第31話 レゾヌス遺跡 5
鉄の棒はかなり古い素材には見えるが、不思議と朽ちてはいない。
四人の行く手を阻むには十分な強度を保っていた。
だが、対処法はライドンが知っていた。
「鉄棒も鼓動で動いているぞ、
よく聴いて反転したリズムを叩き出せ」
…ドンッッタンドンドンッッタンドン
ライドンは少し前傾姿勢になりながら鉄棒を動かしている鼓動に耳を傾ける。
タンッッドンタンタンッッドンタン
彼はすぐさま真逆のリズムを展開した。
瞬間、みごとに鉄棒が数本叩き折れた。
(…すごい!)
シュンも同じようにコピーする、また何本か鉄棒が折れた。
「いくぞ!」
ひび割れた鉄棒を蹴り倒し、
一気に檻から出た、そのとき。
「シュン、止まれ!」
ガタンッ!
下には落とし穴が仕掛けられていた。
「あ、ありがとうライドン」
「前を見ろ」
前方からは鋭い刃が回転しながら押し出てくる。
ドォンッ!
「低音をとりあえず一発かませ、仕掛け系はだいたいこれで一旦動きが止まる
あとからリズムは解析すればいい」
視線を逸らさず、前だけ見ながら淡々と教えてくれるライドン。
頼りになるやつ、とシュンは思った。
次々と襲ってくる回転刃、
ドォム!ドォム!
それも叩き折って回るイスト。
「とりあえず階段まで急ぎましょ!」
一同階段に向き直したその瞬間、
上部から突然飛んでくる網。
タルネは持っていた杖を上手く使い、それを絡めとる。
さらに片方の手でドゥンバを刻む。
網はたちまち効力を失う。
「まだ来る、避けて」
今度は横の壁からも目の前に突き出る鉄棒。
だがこれは致命傷を与えるというより生け取りを目的にしているように思えた。
シュンには何か誘導されているかのような感覚があった。
黒い扉から意識を逸らさせようしている…
そんな悪意めいた感じが。
(どうも気持ち悪い…)
考えないようにしても、あの扉のことが頭から離れない。
この施設の全ての掌握をしていたであろうあの場所ーーー。
(1,000年とも言われている歳月を過ぎてもまだ動くっておれたちの世界の電気のエネルギーよりすごいんじゃないか…?)
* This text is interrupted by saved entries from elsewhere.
/-! ### The printed form: the non-Hodge-generic locus is a countable union of strict subvarieties

Appended 2026-08-17 (line lead of the crux `PeriodDeficiency.QbarGenericIsHodgeGeneric`, reshape r5).
Baldi–Klingler–Ullmo state Cattani–Deligne–Kaplan's theorem as (Thm. 1.1 of the held text
`paper:arxiv-2107.08838`, p. 3): "Let `S` be a smooth connected complex quasi-projective algebraic
variety and `𝕍` be a polarizable `ℤ`VHS over `S`. Then `HL(S, 𝕍^⊗)` is a countable union of closed
irreducible algebraic subvarieties of `S`: the (strict) special subvarieties of `S` for `𝕍`", where
(§3.2, p. 9, for "`Y ⊂ S` a closed irreducible algebraic subvariety (possibly singular)") a point of `Y`
is Hodge-generic in `Y` iff `MT(𝕍_s)` has maximal dimension on `Y`, and "the Hodge locus `HL(S, 𝕍^⊗)`
is also the subset of points of `S` which are not Hodge-generic in `S`". The named fact
`cdk1995_nonHodgeGenericLocus_countableCover` below renders exactly this COVER statement — for every
closed irreducible `Z` (through a resolution `Z̃ → Z`, Hironaka 1964, whose generic Mumford–Tate group
is `G_Z` by André 1992 §5), traced on an affine chart as in
`countable_specialSubvarieties_meeting_affineOpen` — rather than the COUNT of special subvarieties;
the count follows from the cover by a descent through the non-generic loci (Noetherian chains, finitely
many irreducible components meet an affine open) and the uncountability of `ℂ` (an irreducible variety
is not a countable union of strict closed subvarieties), both PROVED in
`Summits/HodgeConjecture/HodgeConjecture/Theorems/PeriodDeficiencyQbarGenericIsHodgeGenericStub{CountableSpecialOfCover,IrreducibleSubsetOfCover,ExistsMaximalAvoidingCountable}.lean`,
so that `countable_specialSubvarieties_meeting_affineOpen` restricted to bases with bounded
Mumford–Tate ranks becomes a consequence of the fact below. -/

/-- **The non-Hodge-generic locus of a closed irreducible subvariety is, on an affine chart, covered
by countably many strict closed subvarieties** (Cattani–Deligne–Kaplan 1995, Thm. 1.1 / Cor. 1.2, in
the form of Baldi–Klingler–Ullmo 2024, Thm. 1.1: for a polarizable `ℤ`VHS `𝕍` on a smooth connected
complex quasi-projective `S`, the Hodge locus `HL(S, 𝕍^⊗)` — the set of points which are not
Hodge-generic, i.e. where `dim MT(𝕍_s)` is not maximal, BKU §3.2 — is a countable union of strict
closed irreducible algebraic subvarieties of `S`). For a closed irreducible, possibly singular,
`Z ⊆ S` (the setting of BKU §3.2) one applies this to the pull-back of `𝕍` to a resolution
`Z̃ → Z ∩ U` (Hironaka 1964) over an affine chart `U`: its generic Mumford–Tate group is the generic
Mumford–Tate group `G_Z` of `Z` (André 1992, §5: `MT(𝕍_z) ⊆ G_Z` at every `z ∈ Z`, with equality off
a countable union of strict subvarieties), and the images in `Z` of the countably many strict closed
subvarieties of `Z̃` forming `HL(Z̃, 𝕍^⊗)` are strict closed subvarieties of `Z` containing every
non-Hodge-generic point of `Z` over `U`. On the tree's carriers (as for
`countable_specialSubvarieties_meeting_affineOpen`): for a classical Betti–Hodge datum `B`, a smooth
projective family `f : 𝒳 ⟶ S` over a smooth irreducible `ℂ`-scheme `S`, a geometric VHS datum `D` of
`Rⁱf_*ℚ` (whose `D.mtRankAt z` is the honest `dim MT(Hⁱ(𝒳_z))`, pinned by `B.IsClassical`), an
affine open `U ⊆ S` and an irreducible Zariski-closed `Z ⊆ S(ℂ)` (`IsIrreducibleZariskiClosedOnPoints`)
meeting `U(ℂ)`: there are Zariski-closed `W k ⊆ S(ℂ)` (`k ∈ ℕ`), none containing `Z`, such that every
`z ∈ Z` over `U` with `D.mtRankAt z < D.genericMTRank Z` lies in some `W k` (when no such `z` exists,
`W k = ∅` qualifies since `Z ≠ ∅`). Localised to an affine chart because `S` is not assumed
quasi-compact or separated (module docstring).
-- TODO(general form): BKU Thm. 1.1 is stated for every polarizable `ℤ`VHS on a smooth connected
-- quasi-projective `S` (no holomorphic VHS in the tree; only the geometric case `Rⁱf_*ℤ` is rendered,
-- and only through the pointwise Mumford–Tate ranks `VHSData.mtRankAt`).
[cite: BaldiKlinglerUllmo2024, Thm. 1.1 and §3.2] [cite: CattaniDeligneKaplan1995JAMS, Thm. 1.1 and Cor. 1.2]
[cite: Andre1992, §5] [cite: Hironaka1964, Main Theorem I] -/
def cdk1995_nonHodgeGenericLocus_countableCover : Prop :=
  ∀ (B : BettiHodgeData ℂ), B.IsClassical → ∀ [HodgeTensorFacts.{0, 0}]
    ⦃𝒳 S : SchemeOver ℂ⦄ (f : 𝒳 ⟶ S) (n i : ℕ) (D : GeometricVHSData B f n i)
    [∀ s, Module.Finite ℚ (D.V.fiber s)],
    IrreducibleSpace S.left → AlgebraicGeometry.Smooth S.hom →
    ∀ U : S.left.Opens, IsAffineOpen U →
    ∀ Z : Set (ComplexPoints S), IsIrreducibleZariskiClosedOnPoints S Z → (∃ z ∈ Z, z.pt ∈ U) →
      ∃ W : ℕ → Set (ComplexPoints S), (∀ k, IsZariskiClosedOnPoints S (W k) ∧ ¬ Z ⊆ W k) ∧
        ∀ z ∈ Z, z.pt ∈ U → D.mtRankAt z < D.genericMTRank Z → ∃ k, z ∈ W k

section CoverConsequences

variable [HodgeTensorFacts.{0, 0}] {B : BettiHodgeData ℂ} {𝒳 S : SchemeOver ℂ} {f : 𝒳 ⟶ S}
  {n i : ℕ} (D : GeometricVHSData B f n i) [∀ s, Module.Finite ℚ (D.V.fiber s)]

/-- **Hodge-generic subvarieties need no cover**: if every point of `Z` over `U` is Hodge-generic in
`Z` (`D.mtRankAt z = D.genericMTRank Z`, e.g. `Z` a point), the conclusion of the fact holds with the
empty cover — the fact carries content only where the non-generic locus of `Z` meets `U`. [folklore] -/
theorem exists_cover_of_forall_not_lt {U : S.left.Opens} {Z : Set (ComplexPoints S)}
    (hZ : ∃ z ∈ Z, z.pt ∈ U) (hgen : ∀ z ∈ Z, z.pt ∈ U → ¬ D.mtRankAt z < D.genericMTRank Z) :
    ∃ W : ℕ → Set (ComplexPoints S), (∀ k, IsZariskiClosedOnPoints S (W k) ∧ ¬ Z ⊆ W k) ∧
      ∀ z ∈ Z, z.pt ∈ U → D.mtRankAt z < D.genericMTRank Z → ∃ k, z ∈ W k := by
  obtain ⟨z₀, hz₀, -⟩ := hZ
  exact ⟨fun _ => ∅, fun _ => ⟨isZariskiClosedOnPoints_empty S, fun h => h hz₀⟩,
    fun z hz hzU hlt => (hgen z hz hzU hlt).elim⟩

/-- **The non-generic points of `Z` over `U` lie in the union of the cover** (the fact, unfolded at
one `Z`). [cite: BaldiKlinglerUllmo2024, Thm. 1.1 and §3.2] -/
theorem nonGenericLocus_subset_iUnion_of (h : cdk1995_nonHodgeGenericLocus_countableCover)
    (hB : B.IsClassical) (hirr : IrreducibleSpace S.left) (hsm : AlgebraicGeometry.Smooth S.hom)
    {U : S.left.Opens} (hU : IsAffineOpen U) {Z : Set (ComplexPoints S)}
    (hZ : IsIrreducibleZariskiClosedOnPoints S Z) (hZU : ∃ z ∈ Z, z.pt ∈ U) :
    ∃ W : ℕ → Set (ComplexPoints S), (∀ k, IsZariskiClosedOnPoints S (W k) ∧ ¬ Z ⊆ W k) ∧
      {z | z ∈ Z ∧ z.pt ∈ U ∧ D.mtRankAt z < D.genericMTRank Z} ⊆ ⋃ k, W k := by
  obtain ⟨W, hW, hcov⟩ := h B hB f n i D hirr hsm U hU Z hZ hZU
  refine ⟨W, hW, fun z hz => ?_⟩
  obtain ⟨k, hk⟩ := hcov z hz.1 hz.2.1 hz.2.2
  exact Set.mem_iUnion.2 ⟨k, hk⟩

end CoverConsequences

end Literature.AlgebraicGeometry.Motives

end
/-!
# The ℓ = 2 UDC chain ASSEMBLED modulo ONE analytic witness law: (AN3₂) the glue «modular-form witness with stabiliser `Γ_V` + Unbounded Denominators
# ⟹ `Λ₁(f) ≠ Λ₀(f)`», hence **`2 ∣ c₀ ⟹ Λ₁(f) ≠ Λ₀(f)`** and **C2 ON THE LOCUS `{∞,0}_f ∈ Λ₀(f)` ⊇ {ROOT NUMBER −1} for curves with a rational
# `2`-torsion point**, modulo (AN2₂) ∧ CDT ∧ F★ ∧ F♮ ∧ CES
(route `ManinLocalTwoThree`, deciding crux C2 `ManinOddAtFour` stmt-BirchSwinnertonDyer-22967; cell bsd-f2-manin, prover p2 gen 19; LEAD-MEMO v35 §3 «v24 design,
reducible branch»; the ℓ = 2 port of LEAD p1 g15's (AN3) `…UDCGlue` and of the C3 compositions `…UDCLineAtNine`; `--supports stmt-BirchSwinnertonDyer-22967`)

THE CHAIN (LEAD-MEMO v35 §3).  `D` lattice-optimal (`Λ_W = c·Λ₀(f)`), `T = (e, ·)` a rational `2`-torsion point, `a` its half-period (S6₂), `V = V_{a,η(2a)}`
the `σ`-square root (S3₂), `Ξ_T` the Kummer series, `G₂ = t_s·V(c·E_f)` the analytic germ of `√Ξ_T` (p2 g17):
`2 ∣ c` ⟹ (BI₂, p2 `kummerSqRoot_unique_twoAdicallyIntegral`) every normalised square root of `Ξ_T` is `2`-adically integral ⟹ (**AN2₂, the WITNESS
LAW — the one hypothesis of this file, written INLINE as the binder `hWL`**, port of the ℓ = 3 B-line (HOLB)/(INVB)/(RATB)/(DICT)/(INT)/(QEXNB)) a
holomorphic `F : ℍ → ℂ` of some weight `k` with algebraic-integer `q`-expansion, exponential growth at every cusp, and `Γ₀(N)`-stabiliser EXACTLY the
period group `Γ_V` of `V` ⟹ (CDT = Unbounded Denominators with algebraic-integer coefficients, tree fact; unbundled by p2 g18's
`KLine.unboundedDenominatorsWeightAlgInt_of_CDT_algInt'`; `Γ_V` is a finite-index subgroup by p2's (NC₂-a′)) `F` is `Γ(M)`-invariant ⟹ `V` is periodic
under `c{∞,γ∞}_f` for `γ ∈ Γ₀(N) ∩ Γ(M)` ⟹ (p2's (NC₂-glue) + LEAD's endgame) **`Λ₁(f) ≠ Λ₀(f)`** ⟹ on the locus `{∞,0}_f ∈ Λ₀(f)` (LEAD's
`periodLatticeGamma1_eq_of_modularSymbol_zero_mem_of_print`, mod F★, F♮, CES), in particular for ROOT NUMBER `−1`: CONTRADICTION, so `2 ∤ c`.
* §1 **`periodLatticeGamma1_ne_of_sqRootWitness`** — (AN3₂): ONE witness `(k, F)` for ONE half-period + `∀ k, UnboundedDenominatorsWeightAlgInt k` ⟹
  `Λ₁(f) ≠ Λ₀(f)`; `…_of_CDT_algInt` (the UDW input discharged from the printed CDT fact).
* §2 **`periodLatticeGamma1_ne_of_two_dvd_of_sqRootWitnessLaw`** — AN2₂ ∧ CDT ⟹ (`4 ∣ N`, lattice-optimal, a rational `2`-torsion point, `2 ∣ c` ⟹
  `Λ₁(f) ≠ Λ₀(f)`): an even Manin constant would FORCE a non-trivial Shimura `2`-quotient;
* §3 **`not_two_dvd_maninConstant_of_modularSymbol_zero_mem_of_sqRootWitnessLaw_of_print`** and **`…_of_rootNumber_eq_neg_one_…`** — C2 on the locus
  `{∞,0}_f ∈ Λ₀(f)`, resp. for root number `−1` at the conductor level, for curves with a rational `2`-torsion point, modulo AN2₂ ∧ CDT ∧ F★ ∧ F♮ ∧ CES.
HONEST FRAMING.  CONDITIONAL compositions: the witness law AN2₂ is NOT proved (it is the ℓ = 2 port of ~10 landed ℓ = 3 files: holomorphic extension of
`G₂·P(j)^e·Δ^k` across `φ⁻¹(E[2]∖O)`, growth at the cusps, minimal-model integrality, `q`-expansion on all of `ℍ`); CDT, F★, F♮, CES are printed statement-only
facts; the IRREDUCIBLE half of C2 (no rational `2`-torsion) is F♯'s business, and the locus `{∞,0}_f ∉ Λ₀(f)` (analytic rank `0`, even-order cuspidal point)
is untouched.  C2, Manin's conjecture and BSD are NOT proved.  No definitions, no sorry.
[cite: CalegariDimitrovTang2025, Thm. 1.0.1 and Remarks 58–59] [cite: KurthLong2008, Prop. 18] [cite: Stevens1989, §2] [cite: Stevens1982, Thm. 1.3.1]
[cite: ConradEdixhovenStein2003, §6.1.2 and Thm. 1.1.3] [cite: AtkinLehner1970, Thm. 3]
-/

set_option autoImplicit false
-- lint-debt: the directory name repeats the summit name (sibling precedent `ManinLocalTwoThreeUDCGlue.lean`)
set_option linter.dupNamespace false

noncomputable section

open PowerSeries CongruenceSubgroup Complex
open scoped MatrixGroups ModularForm Manifold PeriodPair
open WeierstrassCurve Literature.NumberTheory.EllipticCurves Literature.NumberTheory.EllipticCurves.ModularForms
open Summit.BirchSwinnertonDyer.Rank1Residual.ManinAdditive
open Summit.BirchSwinnertonDyer.Rank1Residual.ManinAdditive.CuspidalKummer
open Summit.BirchSwinnertonDyer.Rank1Residual.ManinAdditive.UDCKummerLineK
open Summit.BirchSwinnertonDyer.BirchSwinnertonDyer.Theorems.ManinLocalTwoThree.SigmaSquareRoot
open Summit.BirchSwinnertonDyer.BirchSwinnertonDyer.Theorems.ManinLocalTwoThree.SigmaHabitat
open Summit.BirchSwinnertonDyer.BirchSwinnertonDyer.Theorems.ManinLocalTwoThree.UDCTwo
open Summit.BirchSwinnertonDyer.BirchSwinnertonDyer.Theorems.ManinLocalTwoThree.KummerSqRootBounded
続け様に襲ってくる仕掛けにも少しずつ対応できるようになり、
むしろシュンはその背後に潜む科学力の凄まじさに驚愕していた。
ドォン ドォン
鳴り止まない音。その響きは次第に大きく、重くなっていくようにも感じられた。
パラパラと舞い落ちる砂塵。
このまま居続ければ、足元もろとも崩れ去る危険すらある。
「ひとまずこの棒だけなんとかしよう
片付いたら速攻で逃げるぞ」
各々ドゥンバを鳴らす。シュンももちろんドラムセットで応戦している。
連携の取れたパーティにとってこの程度の妨害は苦ではなかった。
「よしっ、そろそろ一通り片付いたな」
一同目を合わせて少し安堵の表情を浮かべた。
ーーー次の瞬間、
静寂を破るように、階段の方でゴソゴソと何かが蠢く音がした。
四人の呼吸は一瞬にして止まり、凍りついたように身動きが取れない。
耳を澄ますと、微かな金属音と、壁を伝う不気味な摩擦音が混ざり合っている。
何かが、階段から壁を滑り降りてくる──その気配が、空気を震わせる。
「警戒しろ!」ライドンの声が部屋に響く。
四人は無言のまま彼の指示通りに散り、階段を取り囲むように位置を取った。
心臓の鼓動が耳鳴りのように響く。
暗がりの中、目だけで互いに確認し合い、気配の正体を探る。
階段の影は深く、何者かがそこに潜んでいることを確信させた──けれど、姿はまだ見えない。
ゴソゴソ…。
そのとき、
ヒュッ!
突然何かが空気を切る音を立てて飛んできた。
鋭く発射された『それ』はタルネの足にグチャッと絡みついた。
「あっ」
みんなが気づいた瞬間、タルネの体は地に伏していた。